## Load Dependencies

In [2]:
import warnings
warnings.filterwarnings("ignore")
import pandas as pd 
import numpy as np

from keras.preprocessing.text import Tokenizer
from keras.preprocessing.sequence import pad_sequences

Using TensorFlow backend.


### Load Dataset

In [3]:
q1 = pd.read_csv("/home/abhishek/Desktop/Quora-Duplicate-Question-Pairs/data/train.csv")
q2 = pd.read_csv("/home/abhishek/Desktop/Quora-Duplicate-Question-Pairs/data/test.csv")

In [4]:
# prepare question dataframes

ques1 = q1.question1
ques2 = q1.question2
is_dup = q1.is_duplicate
ques = ques1 + ques2
ques2[201841] = '';ques2[105780] = '';ques[105780] = '';ques[201841] = ''

In [16]:
# fit the text file to tokenize data
# reference: http://www.orbifold.net/default/2017/01/10/embedding-and-tokenizer-in-keras/

tokenizer = Tokenizer(num_words=200000)
tokenizer.fit_on_texts(ques)
q1_word_sequences = tokenizer.texts_to_sequences(ques1)
q2_word_sequences = tokenizer.texts_to_sequences(ques2)

### Load GloVe embeddings

In [7]:
def get_embeddings():
    GloVe = open("glove.6B.200d.txt", "r")
    embeddings = {}
    print "processing GloVe"
    for line in GloVe.readlines():
        val = line.split(' ')
        word = val[0]
        embeddings[word] = np.asarray(val[1:], dtype='float32')

    np.save('embeddings.npy', embeddings) 
    GloVe.close()
    return embeddings
    
embeddings = get_embeddings()

processing GloVe


In [24]:
embedding_dim = 200
word_index = tokenizer.word_index

In [33]:
# reference: http://www.orbifold.net/default/2017/01/10/embedding-and-tokenizer-in-keras/

embedding_mat = np.zeros((len(word_index)+1, embedding_dim))
for word, i in word_index.items():
    embedding_vector = embeddings.get(word)
    if embedding_vector is not None:
        embedding_mat[i] = embedding_vector[:embedding_dim]

print('Null word embeddings: %d' % np.sum(np.sum(embedding_mat, axis=1) == 0))

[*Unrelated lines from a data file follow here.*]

/-! ### §2. The TWELFTH joint form at `p ≥ 5` without `hmod` -/

/-- **Non-CM, `p ≥ 5`, 'good ORDINARY, or MULTIPLICATIVE', analytic rank `≤ 1`, modulo the per-pair
certificate binders of record and the TWO X2 closure terms, `hmod` discharged: TWENTY-EIGHT named
facts.** Statement and conclusion of
`CornersFiveLeTargetA.bsdp_goodOrd_or_mult_of_five_le_rankLeOne_certificates_targetA` verbatim
except that the binder `hmod : hasEntireLFunction_rat` is absent (derived inside from `hmodP`).
[folklore] -/
theorem bsdp_goodOrd_or_mult_of_five_le_rankLeOne_certificates_targetA_entireFree
    (hBCS : BurungaleCastellaSkinner2025.cor131_padicValRat_bsd_rank_le_one)
    (hBCSa : burungale_castella_skinner_charIdeal_eq_padicLFunction)
    (hGZK : rank_eq_analyticRank_of_analyticRank_le_one)
    (hCGS : CastellaGrossiSkinner2025.thmD_padicValRat_bsd_rank_le_one)
    (hGVg : GreenbergVatsal2000.thm13_charIdeal_eq_of_gvPar) (hGr : greenberg_charValue_rankZero)
    (hmodP : nonempty_modularParametrizationData)
    (hS : Schneider1985_order_charGenerator) (hPR : perrinRiou_rankOne_leadingTerms)
    (hΩ : realPeriodRat_eq_unit_mul_plusPeriod)
    (hSk : Skinner2016.thmC_padicValRat_bsd_rank_zero) (hA : thmA_charIdeal_multiplicative)
    (hD : thm1_padicBSD_rankOne_multiplicative)
    (hWu : thm16_charIdeal_dvd_multiplicative_of_reducible)
    (hJs : thm61_splitMultiplicative) (hJn : thm61_nonsplitMultiplicative)
    (hHs : exists_isSplitMultCanonical) (hHn : exists_isMultCanonical)
    (hGS : ∀ (W : WeierstrassCurve ℚ) [W.IsElliptic] [W.IsGloballyMinimal] (p : ℕ) [Fact p.Prime],
      greenberg_stevens (W := W) (p := p))
    (hHida : hida_exists_congruent_ordinary_newform_of_multiplicative)
    (hMTT : exists_isCycPAdicLFunctionWeightK)
    (h311e : thm311_cotorsion_weightK_member) (hT1a : thm1_muAlg_of_weightK_member)
    (hT2 : Wan2015.thm4_rational_weightK_member_of_bdd)
    (hT1b : thm513_transfer_from_weightK_member_of_bdd)
    (h61 : DeligneSerre1974.thm61_exists_adicGaloisRep) (h326 : Hida2000_thm326_ordinary)
    (hKato : kato_charIdeal_dvd_multiplicative_of_surjective)
    (hGV : lambdaMu_multiplicative_of_gvPar) (hTA : X2.TargetA)
    (hcm : ¬ W.HasCM) (hr : W.analyticRank ≤ 1) (h5 : 5 ≤ p) (hdom : GoodOrd W p ∨ Mult W p)
    (hcert1 : ClassX1 W p → GVPar W p →
      ∃ (N : ℕ) (_ : NeZero N) (f : CuspForm (Gamma0 N) 2), IsNewformOf W f ∧
        ∃ n : ℕ, (p : ℝ) ^ (-n : ℤ) < ‖padicLRiemannSum f (unitRoot W p : ℚ_[p]) 1 n‖)
    (hμ9 : ClassX9 W p → ∀ (κ : ZpExtension ℚ p) (γ : Field.absoluteGaloisGroup ℚ),
        κ.IsCyclotomic → κ.IsTopGenerator γ → IsCyclotomicVariable p γ →
      ∀ (D : W.SelmerDualData κ γ), D.mu = 0)
    (hcert9 : ClassX9 W p → ∀ [NeZero (W.conductorNorm ℤ)]
        (f : CuspForm (CongruenceSubgroup.Gamma0 (W.conductorNorm ℤ)) 2),
        IsNewformOf W f → ∀ (ϖ : ℚ), (ϖ : ℝ) * W.realPeriodRat = plusPeriod f →
      ∃ n : ℕ, ‖PowerSeries.coeff n
        (PowerSeries.C (ϖ : ℚ_[p]) * padicLFunction f (unitRoot W p : ℚ_[p]))‖ = 1)
    (hSch9 : ClassX9 W p → ∀ Dh : PAdicHeightData W p, Dh.IsCanonical → SchneiderConjecture Dh)
    (hSchN : ∀ (q : ℚ_[p]) (Dh : PAdicHeightData W p), q ≠ 0 → ‖q‖ < 1 → tateJ q = (W.j : ℚ_[p]) →
      IsMultCanonical Dh q → SchneiderConjecture Dh)
    (hSchS : ∀ (Dq : TateParameterData W p) (Dh : PAdicHeightData W p),
      IsSplitMultCanonical Dh Dq → SchneiderConjecture Dh)
    (hμ11 : ClassX11a W p ∨ (ClassX11b W p ∧ ¬ Ram W p) → Surj W p → X11a.MuAnZeroAt W p)
    (hA1 : ¬ (ClassX1 W p ∧ ¬ GVPar W p)) (hX11a : ¬ (ClassX11a W p ∧ ¬ Surj W p))
    (hX2 : ¬ (ClassX2 W p ∧ ¬ (W.analyticRank = 0 ∧ GVPar W p) ∧
      ¬ (W.analyticRank = 1 ∧ ¬ W.HasSplitMultiplicativeReductionAtPrime p ∧ GVPar W p)))
    (hX11b : ¬ (ClassX11b W p ∧ ¬ Ram W p ∧ (¬ Surj W p ∨
      (W.HasSplitMultiplicativeReductionAtPrime p ∧
        ¬ ∃ (m : ℕ) (_ : Fact m.Prime), m ≠ p ∧ W.HasMultiplicativeReductionAtPrime m)))) :
    BSDp W p :=
  bsdp_goodOrd_or_mult_of_five_le_rankLeOne_certificates_targetA hBCS hBCSa hGZK hCGS hGVg hGr
    (hasEntireLFunction_rat_of_nonempty_modularParametrizationData hmodP) hmodP hS hPR hΩ hSk hA hD
    hWu hJs hJn hHs hHn hGS hHida hMTT h311e hT1a hT2 hT1b h61 h326 hKato hGV hTA hcm hr h5 hdom
    hcert1 hμ9 hcert9 hSch9 hSchN hSchS hμ11 hA1 hX11a hX2 hX11b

Null word embeddings: 36170


### create train question data

In [34]:
q1_data = pad_sequences(q1_word_sequences, maxlen=20)
q2_data = pad_sequences(q2_word_sequences, maxlen=20)
labels = np.array(is_dup, dtype=int)
print('question1', q1_data.shape)
print('question2', q2_data.shape)
print('label tensor', labels.shape)

('question1', (404290, 20))
('question2', (404290, 20))
('label tensor', (404290,))


### save preprocessed files

In [35]:
np.save('q1_train.npy', q1_data)
np.save('q2_train.npy', q2_data)
np.save('is_dup.npy', labels)
np.save('embedding_mat.npy', embedding_mat)